Non-scientific update:
Well, it's only one data point, but while I'm waiting for my service appointment I came across this other autopilot related post: "Autosteer disabled for system error" and while it isn't the exact same behavior I was definitely not thinking that having something plugged into the USB ports could be causing my problems. I have a generic Amazon USB hub connecting a charging cable in one port up front and an SSD plugged in to the other one for camera recordings. I unplugged both and rebooted the car before heading home last night and Autopilot performed flawlessly the whole 25-ish mile drive. I engaged and disengaged it several times under different conditions (surface streets, open freeway, freeway traffic) and it never exhibited the problems I was describing above. I plugged the hub and charging cable back in part way through the drive and had no issues. I'm going to have to experiment some more but it seems very possible that my SSD may have been causing the issues.


----------



## Klaus-rf (Mar 6, 2019)

The cause of your issues is the more recent software / firmware / updates. Tesla broke it.

VERY poorly written software AND very poor(if any) regression testing. How did this not show up in pre-release testing - that should have canceled the update?


----------



## doogle (Sep 3, 2018)

Klaus-rf said:


> The cause of your issues is the more recent software / firmware / updates. Tesla broke it.
> 
> VERY poorly written software AND very poor(if any) regression testing. How did this not show up in pre-release testing - that should have canceled the update?

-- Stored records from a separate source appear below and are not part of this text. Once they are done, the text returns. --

import Literature.NumberTheory.EllipticCurves.CuspFormLFunction
import Literature.NumberTheory.EllipticCurves.RankinSelbergBilinearStrip
import HarnessLib

/-!
# Cusp forms on `Γ₀(N)` as `q`-series: coefficient bounds and a global growth bound

Topic `Literature/NumberTheory/EllipticCurves`; namespace
`Literature.NumberTheory.EllipticCurves.ModularForms`. Theorems only; no definition, no named fact.

The elementary facts about a cusp form `f ∈ S_k(Γ₀(N))` (`k ≥ 0`) that the Rankin–Selberg files
(`RankinSelbergWeightOneStrip`, `RankinSelbergWeightOneIdentity`) take as hypotheses on the
weight-`2` factor, discharged from Mathlib:

* `hasSum_cuspCoeff_exp`, `cuspForm_eq_qSeries`, `cuspCoeff_zero_eq` — `f(τ) = Σ_{m ≥ 1} a_m(f)
  e^{2πimτ}` as the tree's `qSeries (cuspCoeff f)` (Mathlib `hasSum_qExpansion`,
  `CuspFormClass.qExpansion_coeff_zero`; `cuspCoeff` of `CuspFormLFunction`);
* `exists_norm_cuspCoeff_le` — a polynomial bound `|a_m(f)| ≤ C (m+1)^{k}` (Hecke's bound
  `a_m = O(m^{k/2})`, Mathlib `CuspFormClass.qExpansion_isBigO`, made global in `m`);
* `exists_norm_le_exp_mul` — **the global growth bound**
  `|f(τ)| ≤ C e^{-2π Im τ} (1 + (Im τ)^{-k/2})` on all of `ℍ` (exponential decay at `i∞` with the
  sharp rate `2π`, Mathlib `CuspFormClass.exp_decay_atImInfty` for the strict period `1`, and
  `|f(τ)| ≤ C (Im τ)^{-k/2}`, `CuspFormClass.exists_bound`, below the decay height);
* `cuspForm_smul_eq_denom_sq_mul` — `f(Aτ) = j(A, τ)² f(τ)` for `A ∈ Γ₀(N)` in weight `2`.

Everything is proved. [folklore] (Diamond–Shurman §1.1, §5.9.)

## References

* F. Diamond, J. Shurman, *A First Course in Modular Forms*, GTM 228, §1.1 and Prop. 5.9.1.
-/

noncomputable section

open scoped MatrixGroups ModularForm Real Topology
open UpperHalfPlane hiding I
open Filter Asymptotics CongruenceSubgroup Complex Finset

namespace Literature.NumberTheory.EllipticCurves.ModularForms

variable {N : ℕ} {k : ℤ}

/-- `1` is a strict period of `Γ₀(N)` (cf. the tree's `one_mem_strictPeriods_Gamma0` in
`TwistedLValueSeries`, not imported here to keep the import closure small). [folklore] -/
private theorem one_mem_strictPeriods_Gamma0' (N : ℕ) :
    (1 : ℝ) ∈ (Gamma0 N : Subgroup (GL (Fin 2) ℝ)).strictPeriods :=
  strictWidthInfty_Gamma0 N ▸ Subgroup.strictWidthInfty_mem_strictPeriods _

/-! ### The `q`-expansion as a `q`-series -/

/-- **`f(τ) = Σ a_m(f) e^{2πimτ}`** for `f ∈ S_k(Γ₀(N))` (Mathlib `hasSum_qExpansion` with the strict
period `1`). [folklore] -/
theorem hasSum_cuspCoeff_exp (f : CuspForm (Gamma0 N) k) (τ : ℍ) :
    HasSum (fun m : ℕ => cuspCoeff f m * Complex.exp (2 * π * Complex.I * m * τ)) (f τ) := by
  have hΓ := one_mem_strictPeriods_Gamma0' N
  haveI : Fact (IsCusp OnePoint.infty (Gamma0 N : Subgroup (GL (Fin 2) ℝ))) :=
    ⟨Subgroup.isCusp_of_mem_strictPeriods one_pos hΓ⟩
  have h := UpperHalfPlane.hasSum_qExpansion one_pos
    (SlashInvariantFormClass.periodic_comp_ofComplex f hΓ) (ModularFormClass.holo f)
    (ModularFormClass.bdd_at_infty f) τ
  refine h.congr_fun fun m => ?_
  rw [smul_eq_mul, Function.Periodic.qParam, ← Complex.exp_nat_mul]
  congr 1
  congr 1
  push_cast
  ring

/-- `f = qSeries (cuspCoeff f)` pointwise on `ℍ`. [folklore] -/
theorem cuspForm_eq_qSeries (f : CuspForm (Gamma0 N) k) (τ : ℍ) :
    f τ = qSeries (cuspCoeff f) τ :=
  ((hasSum_cuspCoeff_exp f τ).tsum_eq).symm

/-- `a₀(f) = 0` for a cusp form on `Γ₀(N)`. [folklore] -/
theorem cuspCoeff_zero_eq (f : CuspForm (Gamma0 N) k) : cuspCoeff f 0 = 0 :=
  CuspFormClass.qExpansion_coeff_zero f one_pos (one_mem_strictPeriods_Gamma0' N)

/-! ### A global polynomial bound on the coefficients -/

/-- **Polynomial bound on the Fourier coefficients**: for `f ∈ S_k(Γ₀(N))`, `k ≥ 0`, there is `C`
with `|a_m(f)| ≤ C (m+1)^{k}` for all `m` (Hecke's bound `a_m = O(m^{k/2})`, Mathlib
`CuspFormClass.qExpansion_isBigO`, eventually in `m`; the finitely many small `m` are absorbed in
the constant, and `m^{k/2} ≤ (m+1)^{k}`). [folklore] -/
theorem exists_norm_cuspCoeff_le [NeZero N] (f : CuspForm (Gamma0 N) k) (hk : 0 ≤ k) :
    ∃ C : ℝ, ∀ m : ℕ, ‖cuspCoeff f m‖ ≤ C * ((m : ℝ) + 1) ^ k.toNat := by
  obtain ⟨c, hc⟩ := (CuspFormClass.qExpansion_isBigO f).bound
  rw [strictWidthInfty_Gamma0] at hc
  obtain ⟨n₀, hn₀⟩ := eventually_atTop.mp hc
  set S : ℝ := ∑ n ∈ range n₀, ‖cuspCoeff f n‖ with hS
  have hS0 : 0 ≤ S := sum_nonneg fun n _ => norm_nonneg _
  have hkR : ((k.toNat : ℕ) : ℝ) = (k : ℝ) := by
    have h := Int.toNat_of_nonneg hk
    exact_mod_cast h
  have hk0 : (0 : ℝ) ≤ (k : ℝ) := by exact_mod_cast hk
  refine ⟨max c 0 + S, fun m => ?_⟩
  have hm0 : (0 : ℝ) ≤ m := Nat.cast_nonneg m
  have hpow : (1 : ℝ) ≤ ((m : ℝ) + 1) ^ k.toNat := one_le_pow₀ (by linarith)
  by_cases hm : n₀ ≤ m
  · have h := hn₀ m hm
    change ‖cuspCoeff f m‖ ≤ c * ‖(m : ℝ) ^ ((k : ℝ) / 2)‖ at h
    have h2 : ‖(m : ℝ) ^ ((k : ℝ) / 2)‖ ≤ ((m : ℝ) + 1) ^ k.toNat := by
      rw [Real.norm_of_nonneg (Real.rpow_nonneg hm0 _)]
      calc (m : ℝ) ^ ((k : ℝ) / 2) ≤ ((m : ℝ) + 1) ^ ((k : ℝ) / 2) :=
            Real.rpow_le_rpow hm0 (by linarith) (by positivity)
        _ ≤ ((m : ℝ) + 1) ^ ((k.toNat : ℕ) : ℝ) :=
            Real.rpow_le_rpow_of_exponent_le (by linarith) (by rw [hkR]; linarith)
        _ = ((m : ℝ) + 1) ^ k.toNat := Real.rpow_natCast _ _
    calc ‖cuspCoeff f m‖ ≤ c * ‖(m : ℝ) ^ ((k : ℝ) / 2)‖ := h
      _ ≤ max c 0 * ((m : ℝ) + 1) ^ k.toNat :=
          mul_le_mul (le_max_left _ _) h2 (norm_nonneg _) (le_max_right _ _)
      _ ≤ (max c 0 + S) * ((m : ℝ) + 1) ^ k.toNat := by
          gcongr
          linarith
  · push Not at hm
    have h1 : ‖cuspCoeff f m‖ ≤ S :=
      single_le_sum (f := fun n => ‖cuspCoeff f n‖) (fun _ _ => norm_nonneg _) (mem_range.mpr hm)
    calc ‖cuspCoeff f m‖ ≤ S := h1
      _ ≤ (max c 0 + S) * 1 := by linarith [le_max_right c 0]
      _ ≤ (max c 0 + S) * ((m : ℝ) + 1) ^ k.toNat :=
          mul_le_mul_of_nonneg_left hpow (by positivity)

/-! ### A global growth bound -/

/-- **Global growth of a cusp form**: for `f ∈ S_k(Γ₀(N))` there is `C ≥ 0` with
`|f(τ)| ≤ C e^{-2π Im τ} (1 + (Im τ)^{-k/2})` for all `τ ∈ ℍ` (exponential decay with rate `2π`
above some height `A` by Mathlib `CuspFormClass.exp_decay_atImInfty` for the strict period `1`;
below it `|f(τ)| ≤ C' (Im τ)^{-k/2}`, `CuspFormClass.exists_bound`, and `e^{2πA} e^{-2π Im τ} ≥ 1`).
[folklore] -/
theorem exists_norm_le_exp_mul [NeZero N] (f : CuspForm (Gamma0 N) k) :
    ∃ C : ℝ, 0 ≤ C ∧ ∀ τ : ℍ,
      ‖f τ‖ ≤ C * Real.exp (-(2 * π * τ.im)) * (1 + τ.im ^ (-((k : ℝ) / 2))) := by
  have hΓ := one_mem_strictPeriods_Gamma0' N
  obtain ⟨C₁, hC₁⟩ := (CuspFormClass.exp_decay_atImInfty f one_pos hΓ).bound
  obtain ⟨A, hA⟩ := (UpperHalfPlane.atImInfty_mem _).mp hC₁
  obtain ⟨C₂, hC₂⟩ := CuspFormClass.exists_bound f
  set A' : ℝ := max A 0 with hA'
  refine ⟨max C₁ 0 + max C₂ 0 * Real.exp (2 * π * A'), by positivity, fun τ => ?_⟩
  have hy : 0 < τ.im := τ.im_pos
  have he : 0 < Real.exp (-(2 * π * τ.im)) := Real.exp_pos _
  have hp : 0 ≤ τ.im ^ (-((k : ℝ) / 2)) := Real.rpow_nonneg hy.le _
  have h1le : (1 : ℝ) ≤ 1 + τ.im ^ (-((k : ℝ) / 2)) := by linarith
  by_cases hcase : A ≤ τ.im
  · have h := hA τ hcase
    simp only [Set.mem_setOf_eq, div_one, Real.norm_eq_abs, abs_of_pos (Real.exp_pos _)] at h
    -- h : ‖f τ‖ ≤ C₁ * rexp (-2 * π * τ.im)
    have h' : ‖f τ‖ ≤ max C₁ 0 * Real.exp (-(2 * π * τ.im)) := by
      rw [show -(2 * π * τ.im) = -2 * π * τ.im by ring]
      exact h.trans (mul_le_mul_of_nonneg_right (le_max_left _ _) (Real.exp_pos _).le)
    calc ‖f τ‖ ≤ max C₁ 0 * Real.exp (-(2 * π * τ.im)) := h'
      _ ≤ max C₁ 0 * Real.exp (-(2 * π * τ.im)) * (1 + τ.im ^ (-((k : ℝ) / 2))) :=
          le_mul_of_one_le_right (by positivity) h1le
      _ ≤ (max C₁ 0 + max C₂ 0 * Real.exp (2 * π * A')) * Real.exp (-(2 * π * τ.im)) *
            (1 + τ.im ^ (-((k : ℝ) / 2))) := by
          gcongr
          have : 0 ≤ max C₂ 0 * Real.exp (2 * π * A') := by positivity
          linarith
  · push Not at hcase
    have hle : τ.im ≤ A' := hcase.le.trans (le_max_left _ _)
    have h := hC₂ τ
    -- `‖f τ‖ ≤ C₂ / y^{k/2} = C₂ y^{-k/2}`
    have h' : ‖f τ‖ ≤ max C₂ 0 * τ.im ^ (-((k : ℝ) / 2)) := by
      rw [Real.rpow_neg hy.le, ← div_eq_mul_inv]
      exact h.trans (div_le_div_of_nonneg_right (le_max_left _ _) (Real.rpow_nonneg hy.le _))
    have hexp : (1 : ℝ) ≤ Real.exp (2 * π * A') * Real.exp (-(2 * π * τ.im)) := by
      rw [← Real.exp_add]
      exact Real.one_le_exp (by nlinarith [Real.pi_pos])
    calc ‖f τ‖ ≤ max C₂ 0 * τ.im ^ (-((k : ℝ) / 2)) := h'
      _ ≤ max C₂ 0 * τ.im ^ (-((k : ℝ) / 2)) * (Real.exp (2 * π * A') * Real.exp (-(2 * π * τ.im))) :=
          le_mul_of_one_le_right (by positivity) hexp
      _ = max C₂ 0 * Real.exp (2 * π * A') * Real.exp (-(2 * π * τ.im)) * τ.im ^ (-((k : ℝ) / 2)) := by
          ring
      _ ≤ max C₂ 0 * Real.exp (2 * π * A') * Real.exp (-(2 * π * τ.im)) *
            (1 + τ.im ^ (-((k : ℝ) / 2))) := by
          gcongr
          linarith
      _ ≤ (max C₁ 0 + max C₂ 0 * Real.exp (2 * π * A')) * Real.exp (-(2 * π * τ.im)) *
            (1 + τ.im ^ (-((k : ℝ) / 2))) := by
          gcongr
          linarith [le_max_right C₁ 0]

/-! ### Automorphy in the `denom` normalisation -/

/-- `f(Aτ) = j(A, τ)² f(τ)` for `f ∈ S₂(Γ₀(N))` and `A ∈ Γ₀(N)` (Mathlib
`SlashInvariantForm.slash_action_eqn_SL''`). [folklore] -/
theorem cuspForm_smul_eq_denom_sq_mul (f : CuspForm (Gamma0 N) 2) {A : SL(2, ℤ)}
    (hA : A ∈ Gamma0 N) (τ : ℍ) : f (A • τ) = denom A τ ^ 2 * f τ := by
  have h := SlashInvariantForm.slash_action_eqn_SL'' f hA τ
  rw [h, zpow_two, pow_two]

/-- Measurability of a cusp form (it is holomorphic, hence continuous). [folklore] -/
theorem measurable_cuspForm (f : CuspForm (Gamma0 N) k) : Measurable (⇑f : ℍ → ℂ) :=
  (ModularFormClass.holo f).continuous.measurable

end Literature.NumberTheory.EllipticCurves.ModularForms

It may be that a software update changed the interaction with my USB drive, which was causing my problems, but if the software is working flawlessly without my peripheral, that's pretty hard to lay at the software engineers' feet. They can't test for every possible USB peripheral that could be plugged in to the car and they shouldn't be responsible for that. Still, the problem that was happening should leave some trace in the system logs and I would expect Tesla to be able to diagnose the problem and say "unplug your USB drive" instead of just shrugging their shoulders and saying it's working as designed.


----------



## Klaus-rf (Mar 6, 2019)

doogle said:


> It may be that a software update changed the interaction with my USB drive, which was causing my problems, but if the software is working flawlessly without my peripheral, that's pretty hard to lay at the software engineers' feet. They can't test for every possible USB peripheral that could be plugged in to the car and they shouldn't be responsible for that. Still, the problem that was happening should leave some trace in the system logs and I would expect Tesla to be able to diagnose the problem and say "unplug your USB drive" instead of just shrugging their shoulders and saying it's working as designed.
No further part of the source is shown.